/-- **`∫ ‖Dⁿ(radQuot S)‖² ≤ 4 ∫ ‖Dⁿ(∂₀∂₀S)‖²`** for `S ∈ C^∞`: the radial quotient is in every
Sobolev class in which `∂₀∂₀S` is. [folklore] -/
theorem lintegral_sq_iteratedFDeriv_radQuot_le (hS : ContDiff ℝ ∞ S) (n : ℕ) :
    ∫⁻ x, ‖iteratedFDeriv ℝ n (radQuot S) x‖ₑ ^ 2 ≤
      4 * ∫⁻ y, ‖iteratedFDeriv ℝ n
        (fun z => fderiv ℝ (fun z' => fderiv ℝ S z' (EuclideanSpace.single 0 1)) z
          (EuclideanSpace.single 0 1)) y‖ₑ ^ 2 := by
  have hS2 : ContDiff ℝ ((⊤ : ℕ∞) + 1 + 1 : ℕ∞) S := by simpa using hS
  have hq : ContDiff ℝ ∞ (radDerivQuot S) := contDiff_radDerivQuot (n := (⊤ : ℕ∞)) hS2
  have hm : Measurable fun y => ‖iteratedFDeriv ℝ n (radDerivQuot S) y‖ₑ :=
    (hq.continuous_iteratedFDeriv (m := n)
      (by exact_mod_cast (le_top : (n : ℕ∞) ≤ ⊤))).enorm.measurable
  calc ∫⁻ x, ‖iteratedFDeriv ℝ n (radQuot S) x‖ₑ ^ 2
      ≤ ∫⁻ x, (∫⁻ s in Ioo (0 : ℝ) 1,
          ENNReal.ofReal s * ‖iteratedFDeriv ℝ n (radDerivQuot S) (scaleH s x)‖ₑ) ^ 2 :=
        lintegral_mono fun x => by
          gcongr
          exact enorm_iteratedFDeriv_radQuot_le hS n x
    _ ≤ ∫⁻ y, ‖iteratedFDeriv ℝ n (radDerivQuot S) y‖ₑ ^ 2 := lintegral_sq_rayAverageH_le hm
    _ ≤ _ := lintegral_sq_iteratedFDeriv_radDerivQuot_le hS n

/-- **Sup bounds**: if `‖Dⁿ(∂₀∂₀S)‖ ≤ B` everywhere then `‖Dⁿ(radDerivQuot S)‖ ≤ B` and
`‖Dⁿ(radQuot S)‖ ≤ B/2`. [folklore] -/
theorem norm_iteratedFDeriv_radQuot_le_of_bound (hS : ContDiff ℝ ∞ S) (n : ℕ) {B : ℝ}
    (hB : ∀ y, ‖iteratedFDeriv ℝ n
        (fun z => fderiv ℝ (fun z' => fderiv ℝ S z' (EuclideanSpace.single 0 1)) z
          (EuclideanSpace.single 0 1)) y‖ ≤ B) (x : EuclideanSpace ℝ (Fin 3)) :
    ‖iteratedFDeriv ℝ n (radDerivQuot S) x‖ ≤ B ∧ ‖iteratedFDeriv ℝ n (radQuot S) x‖ ≤ B / 2 := by
  set W : EuclideanSpace ℝ (Fin 3) → ℝ := fun z =>
    fderiv ℝ (fun z' => fderiv ℝ S z' (EuclideanSpace.single 0 1)) z (EuclideanSpace.single 0 1)
    with hW
  have hS1 : ContDiff ℝ ((⊤ : ℕ∞) + 1 : ℕ∞) S := by simpa using hS
  have hdS : ContDiff ℝ (⊤ : ℕ∞) fun z' => fderiv ℝ S z' (EuclideanSpace.single 0 1) :=
    contDiff_fderiv_apply_const_succ (n := (⊤ : ℕ∞)) hS1 _
  have hdS1 : ContDiff ℝ ((⊤ : ℕ∞) + 1 : ℕ∞) fun z' => fderiv ℝ S z' (EuclideanSpace.single 0 1) := by
    simpa using hdS
  have hW' : ContDiff ℝ ∞ W := contDiff_fderiv_apply_const_succ (n := (⊤ : ℕ∞)) hdS1 _
  have hS2 : ContDiff ℝ ((⊤ : ℕ∞) + 1 + 1 : ℕ∞) S := by simpa using hS
  have hqc : ContDiff ℝ ∞ (radDerivQuot S) := contDiff_radDerivQuot (n := (⊤ : ℕ∞)) hS2
  have hcW : ∀ y : EuclideanSpace ℝ (Fin 3),
      Continuous fun τ : ℝ => ‖iteratedFDeriv ℝ n W (scaleFst τ y)‖ := fun y =>
    ((hW'.continuous_iteratedFDeriv (m := n) (by exact_mod_cast (le_top : (n : ℕ∞) ≤ ⊤))).comp
      ((contDiff_scaleFst_uncurry (n := 0)).continuous.comp
        (continuous_const.prodMk continuous_id))).norm
  have hcq : Continuous fun s : ℝ => s * ‖iteratedFDeriv ℝ n (radDerivQuot S) (scaleH s x)‖ :=
    continuous_id.mul ((hqc.continuous_iteratedFDeriv (m := n)
      (by exact_mod_cast (le_top : (n : ℕ∞) ≤ ⊤))).comp ((contDiff_scaleH_uncurry (n := 0)).continuous.comp
        (continuous_const.prodMk continuous_id))).norm
  have hq : ∀ y, ‖iteratedFDeriv ℝ n (radDerivQuot S) y‖ ≤ B := by
    intro y
    refine (norm_iteratedFDeriv_radDerivQuot_le hS n y).trans ?_
    have h := intervalIntegral.integral_mono_on (μ := volume) zero_le_one
      ((hcW y).intervalIntegrable 0 1) (intervalIntegrable_const (c := B))
      (fun τ _ => hB (scaleFst τ y))
    simpa using h
  refine ⟨hq x, (norm_iteratedFDeriv_radQuot_le hS n x).trans ?_⟩
  have h := intervalIntegral.integral_mono_on (μ := volume) (g := fun s => s * B) zero_le_one
    (hcq.intervalIntegrable 0 1) ((continuous_id.mul continuous_const).intervalIntegrable 0 1)
    (fun s hs => mul_le_mul_of_nonneg_left (hq (scaleH s x)) hs.1)
  rw [intervalIntegral.integral_mul_const, integral_id] at h
  refine h.trans (le_of_eq ?_)
  ring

########

Copy out each line of the records above that includes "using".

* [The answer]
  have hS2 : ContDiff ℝ ((⊤ : ℕ∞) + 1 + 1 : ℕ∞) S := by simpa using hS
  have hS1 : ContDiff ℝ ((⊤ : ℕ∞) + 1 : ℕ∞) S := by simpa using hS
    simpa using hdS
  have hS2 : ContDiff ℝ ((⊤ : ℕ∞) + 1 + 1 : ℕ∞) S := by simpa using hS
    simpa using h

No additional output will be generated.